Everything he has even done under this name has gotten pretty much rave reviews in his native Sweden, but his biggest commercial success to date was the 2006 album Pengabrorsan, on which he covered songs by everyone from My Morning Jacket and Wire to Ron Sexsmith and Donna Summer, all translated into his native tongue.
The best of the bunch though was this one, Waits' Downtown Train.
Sunday, July 31, 2011
Dan Hicks and The Hot Licks: The Piano Has Been Drinking
Dan Hicks' delightfully weary "cowboy jazz" take on this old Tom Waits tune lurches around like its unreliable narrator's attention span: it's a different bar, of a different type, than the woozy original - better populated, too - but it still spins like a wobbling top in its own way. It's also the cover which finally turned me on to the Tom Waits songbook in its entirety in the first place, way back at the turn of the century, despite a few others which had already come my way with their own power and potency, so I'm getting this one out of the way today, as our week begins.

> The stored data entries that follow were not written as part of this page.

import Literature.Geometry.Symplectic.JHolomorphicMap
import Mathlib.Geometry.Manifold.MFDeriv.Atlas
import Mathlib.Geometry.Manifold.ContMDiff.Atlas
import Mathlib.Geometry.Manifold.ContMDiff.NormedSpace
import Mathlib.Geometry.Manifold.ContMDiffMFDeriv
import Mathlib.Geometry.Manifold.VectorBundle.Tangent
import Mathlib.Analysis.Complex.Basic
import HarnessLib

/-!
# Chart localisation of `J`-holomorphic curves: from the chart back to the manifold

Companion of `Literature/Geometry/Symplectic/JHolomorphicChartLocalization.lean`, which passes
FROM a `J`-holomorphic curve `u : ℂ → M` TO the flat holomorphy of its chart expression
(`jHolomorphic_fderiv_chart`, dimension four). This file records the CONVERSE direction and the
transfer of smoothness, for an arbitrary `C^∞` manifold `M` (corners allowed) modelled on
`I : ModelWithCorners ℝ E H`:

* `mfderivWithin_extChartAt_symm_apply_mfderiv_extChartAt`, `mfderiv_extChartAt_injective` —
  `B (A v) = v` and injectivity of `A = mfderiv (extChartAt I x₀) x` for `x` in the chart domain,
  `B = mfderivWithin (range I) (extChartAt I x₀).symm (extChartAt I x₀ x)`
  (`mfderivWithin_extChartAt_symm_comp_mfderiv_extChartAt'`);
* `fderiv_extChartAt_comp_apply` — chain rule `D(extChartAt I x₀ ∘ u)(z) = A ∘ du(z)` for
  `u : ℂ → M` of class `C^n` (`n ≠ 0`) at `z`;
* `inTangentCoordinates_id_apply` — the frame expression `Jin x = A ∘ J x ∘ B` of an endomorphism
  field (`inTangentCoordinates_eq_mfderiv_comp`);
* `jHolomorphic_of_fderiv_chart` — if `D(extChartAt I x₀ ∘ u)(z)(iζ) = Jin (u z) (D(extChartAt I x₀ ∘ u)(z) ζ)`
  for all `ζ`, then `du(z)(iζ) = J (u z) (du(z) ζ)` for all `ζ` (apply the injective `A`);
* `contMDiffAt_of_extChartAt_comp` — `u` is `C^∞` at `z` as soon as it is continuous at `z`,
  `u z` lies in the chart domain of `x₀` and `extChartAt I x₀ ∘ u` is `C^∞` at `z`
  (`contMDiffAt_iff_target_of_mem_source`).

These are the Literature-side forms of the summit-side helper stubs `helper_jHolomorphic_of_chart`,
`helper_contMDiffAt_of_chart` of
`Summits/SmoothPoincare4/SmoothPoincare4/Theorems/SullivanDualWitnessChargeHelperJHolomorphicChart.lean`
(there for `I = 𝓡 4`; Literature may not import `Summits`), requested for the Literature-side
discharges of the McDuff local facts of `JHolomorphicLocalIntersections.lean` (promote events
3685256, 3685336). Folklore chart calculus; no definitions, no named facts.
-/

noncomputable section

open scoped Manifold ContDiff Topology
open Set Function

namespace Literature.Geometry.Symplectic

variable {E : Type*} [NormedAddCommGroup E] [NormedSpace ℝ E] {H : Type*} [TopologicalSpace H]
  {I : ModelWithCorners ℝ E H} {M : Type*} [TopologicalSpace M] [ChartedSpace H M]
  [IsManifold I ∞ M]

/-! ### Chart calculus at a point of a chart domain -/

/-- `B (A v) = v` for `A = mfderiv (extChartAt I x₀) x`,
`B = mfderivWithin (range I) (extChartAt I x₀).symm (extChartAt I x₀ x)` and `x` in the chart
domain of `x₀` (`mfderivWithin_extChartAt_symm_comp_mfderiv_extChartAt'`). [folklore] -/
theorem mfderivWithin_extChartAt_symm_apply_mfderiv_extChartAt {x₀ x : M}
    (hx : x ∈ (chartAt H x₀).source) (v : TangentSpace I x) :
    mfderivWithin 𝓘(ℝ, E) I (extChartAt I x₀).symm (range I) (extChartAt I x₀ x)
      (mfderiv I 𝓘(ℝ, E) (extChartAt I x₀) x v) = v := by
  have hx' : x ∈ (extChartAt I x₀).source := by rwa [extChartAt_source]
  exact DFunLike.congr_fun (mfderivWithin_extChartAt_symm_comp_mfderiv_extChartAt' hx') v

/-- `A = mfderiv (extChartAt I x₀) x` is injective for `x` in the chart domain of `x₀` (it has the
left inverse `B`). [folklore] -/
theorem mfderiv_extChartAt_injective {x₀ x : M} (hx : x ∈ (chartAt H x₀).source) :
    Injective (mfderiv I 𝓘(ℝ, E) (extChartAt I x₀) x) := by
  intro v w hvw
  rw [← mfderivWithin_extChartAt_symm_apply_mfderiv_extChartAt hx v,
    ← mfderivWithin_extChartAt_symm_apply_mfderiv_extChartAt hx w, hvw]

/-- Chain rule in a chart: for `u : ℂ → M` of class `C^n`, `n ≠ 0`, at `z` with `u z` in the chart
domain of `x₀`,
`D(extChartAt I x₀ ∘ u)(z) v = mfderiv (extChartAt I x₀) (u z) (du(z) v)`
(`HasMFDerivAt.comp`, `mfderiv_eq_fderiv`). [folklore] -/
theorem fderiv_extChartAt_comp_apply {x₀ : M} {u : ℂ → M} {z : ℂ} {n : WithTop ℕ∞}
    (hu : ContMDiffAt 𝓘(ℝ, ℂ) I n u z) (hn : n ≠ 0) (hz : u z ∈ (chartAt H x₀).source) (v : ℂ) :
    fderiv ℝ (fun w : ℂ => extChartAt I x₀ (u w)) z v =
      mfderiv I 𝓘(ℝ, E) (extChartAt I x₀) (u z) (mfderiv 𝓘(ℝ, ℂ) I u z v) := by
  have h := ((mdifferentiableAt_extChartAt (I := I) hz).hasMFDerivAt.comp z
    ((hu.mdifferentiableAt hn).hasMFDerivAt)).mfderiv
  rw [mfderiv_eq_fderiv] at h
  exact DFunLike.congr_fun h v

/-- The frame expression of an endomorphism field `J` at a point `x` of the chart domain of `x₀`,
applied to a vector: `Jin x v = A (J x (B v))` with `A = mfderiv (extChartAt I x₀) x`,
`B = mfderivWithin (range I) (extChartAt I x₀).symm (extChartAt I x₀ x)`
(`inTangentCoordinates_eq_mfderiv_comp` with `f = g = id`). [folklore] -/
theorem inTangentCoordinates_id_apply (J : ∀ x : M, TangentSpace I x →L[ℝ] TangentSpace I x)
    {x₀ x : M} (hx : x ∈ (chartAt H x₀).source) (v : E) :
    inTangentCoordinates I I (id : M → M) id (fun x => J x) x₀ x v =
      mfderiv I 𝓘(ℝ, E) (extChartAt I x₀) x
        (J x (mfderivWithin 𝓘(ℝ, E) I (extChartAt I x₀).symm (range I) (extChartAt I x₀ x) v)) := by
  have h := inTangentCoordinates_eq_mfderiv_comp (I := I) (I' := I) (f := (id : M → M))
    (g := (id : M → M)) (ϕ := fun x => J x) (x₀ := x₀) (x := x) hx hx
  exact DFunLike.congr_fun h v

/-! ### From the chart expression back to the curve -/

/-- **Flat holomorphy of the chart expression gives `J`-holomorphy.** If `u : ℂ → M` is `C^n`
at `z` (`n ≠ 0`), `u z` lies in the chart domain of `x₀`, and the chart expression satisfies
`D(extChartAt I x₀ ∘ u)(z)(iζ) = Jin (u z) (D(extChartAt I x₀ ∘ u)(z) ζ)` for all `ζ`, where
`Jin = inTangentCoordinates I I id id J x₀` is the frame expression of `J`, then
`du(z)(iζ) = J (u z) (du(z) ζ)` for all `ζ`: both sides agree after the injective
`A = mfderiv (extChartAt I x₀) (u z)`, by the chain rule, `Jin (u z) = A ∘ J (u z) ∘ B` and
`B ∘ A = id`. Converse of `jHolomorphic_fderiv_chart`. [folklore] -/
theorem jHolomorphic_of_fderiv_chart (J : ∀ x : M, TangentSpace I x →L[ℝ] TangentSpace I x)
    {x₀ : M} {u : ℂ → M} {z : ℂ} {n : WithTop ℕ∞} (hu : ContMDiffAt 𝓘(ℝ, ℂ) I n u z) (hn : n ≠ 0)
    (hz : u z ∈ (chartAt H x₀).source)
    (hflat : ∀ ζ : ℂ, fderiv ℝ (fun w : ℂ => extChartAt I x₀ (u w)) z (Complex.I * ζ) =
      inTangentCoordinates I I (id : M → M) id (fun x => J x) x₀ (u z)
        (fderiv ℝ (fun w : ℂ => extChartAt I x₀ (u w)) z ζ)) (ζ : ℂ) :
    mfderiv 𝓘(ℝ, ℂ) I u z (Complex.I * ζ : ℂ) = J (u z) (mfderiv 𝓘(ℝ, ℂ) I u z (ζ : ℂ)) := by
  have h := hflat ζ
  rw [fderiv_extChartAt_comp_apply hu hn hz, fderiv_extChartAt_comp_apply hu hn hz,
    inTangentCoordinates_id_apply J hz,
    mfderivWithin_extChartAt_symm_apply_mfderiv_extChartAt hz] at h
  exact mfderiv_extChartAt_injective hz h

/-- A curve which is `C^n` everywhere (`n ≠ 0`) and whose chart expressions are flat-holomorphic
for the frame expressions of `J` at every point is `J`-holomorphic (`IsJHolomorphic`). [folklore] -/
theorem isJHolomorphic_of_fderiv_chart (J : ∀ x : M, TangentSpace I x →L[ℝ] TangentSpace I x)
    {u : ℂ → M} {n : WithTop ℕ∞} (hu : ContMDiff 𝓘(ℝ, ℂ) I n u) (hn : n ≠ 0)
    (hflat : ∀ z ζ : ℂ, fderiv ℝ (fun w : ℂ => extChartAt I (u z) (u w)) z (Complex.I * ζ) =
      inTangentCoordinates I I (id : M → M) id (fun x => J x) (u z) (u z)
        (fderiv ℝ (fun w : ℂ => extChartAt I (u z) (u w)) z ζ)) :
    IsJHolomorphic I J u :=
  fun z ζ => jHolomorphic_of_fderiv_chart J (hu z) hn (mem_chart_source H (u z)) (hflat z) ζ

/-- **Smoothness transfers from the chart expression.** If `u : ℂ → M` is continuous at `z`,
`u z` lies in the chart domain of `x₀` and `extChartAt I x₀ ∘ u` is `C^∞` at `z`, then `u` is
`C^∞` at `z` (`contMDiffAt_iff_target_of_mem_source`, `contMDiffAt_iff_contDiffAt`). [folklore] -/
theorem contMDiffAt_of_extChartAt_comp {x₀ : M} {u : ℂ → M} {z : ℂ}
    (hcont : ContinuousAt u z) (hz : u z ∈ (chartAt H x₀).source)
    (hdiff : ContDiffAt ℝ ∞ (fun w : ℂ => extChartAt I x₀ (u w)) z) :
    ContMDiffAt 𝓘(ℝ, ℂ) I ∞ u z :=
  (contMDiffAt_iff_target_of_mem_source hz).2 ⟨hcont, contMDiffAt_iff_contDiffAt.2 hdiff⟩

end Literature.Geometry.Symplectic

Those unfamiliar with Dan Hicks should know he's a musician's musician, a critical success who never sold much in the way of albums even though he appeared on the cover of Rolling Stone way back in - gulp - the year I was born. Beat The Heat, his 2000 comeback album as bandleader of the Hot Licks, features this and numerous other gleefully sly, silly tunes, and special guest spots from Bette Midler, Elvis Costello, Rickie Lee Jones, Tom Waits himself, and other well-known luminaries who came out of the woodwork for Hicks when he called, proving his continued relevance after a few decades piddling around off the charts entirely as an ensemble member and solo artist.
Neptune Quartet: Table Top Joe
Tom Waits is an interesting subject for a week of covers, because his art is almost impossible to duplicate. Waits has a knack for portraying vagabonds, drunkards, and freaks in a way that is honest but sympathetic. Waits shows these characters with all of their warts, but he gives them their dignity. This delicate balance comes as much from Waits’ performance as his writing, so this quality is often lost in cover versions. But artists are drawn to his writing, so they must make these characters their own. Reinvention is almost always required, as we shall probably see for most of this week. But I keep hedging. That’s because I found this remarkable performance of Table Top Joe that largely preserves the feel of Waits original, while filling out the arrangement.
In fact, for all of the reasons I mentioned above, Table Top Joe is one of the most unlikely Waits songs for anyone to cover at all. The title character is based on the life of Johnny Eck, who was born with the lower half of his body missing. That’s a picture of Eck above. Even the thought of it is enough to make a person uncomfortable. Eck appeared in the notorious cult horror film Freaks, and he wanted to appear in another film as a mad scientist’s monster. Yet, Tom Waits focuses on Eck’s hopes and dreams, and finds his essential humanity The real life Eck accomplished many things that most people would have considered impossible for him, including conducting an orchestra. He also spent most of the Great Depression working in circus and carnival freak shows. By all accounts, Eck never lost his optimism until a robber took advantage of his physical limitations when Eck was in his seventies. He never seemed to accept the word impossible, and that is what Tom Waits sees in him.
Neptune Quartet is normally an instrumental group, but, for their version of Table Top Joe, they added singer Wes Ivankovich. Neptune Quartet arrange the song for guitars, mandolin, bass, and accordion, in a way that Tom Waits might have done if he thought of it. Ivankovich delivers a vocal that is somewhere between Tom Waits and Dr John, if you can imagine, and it all works beautifully.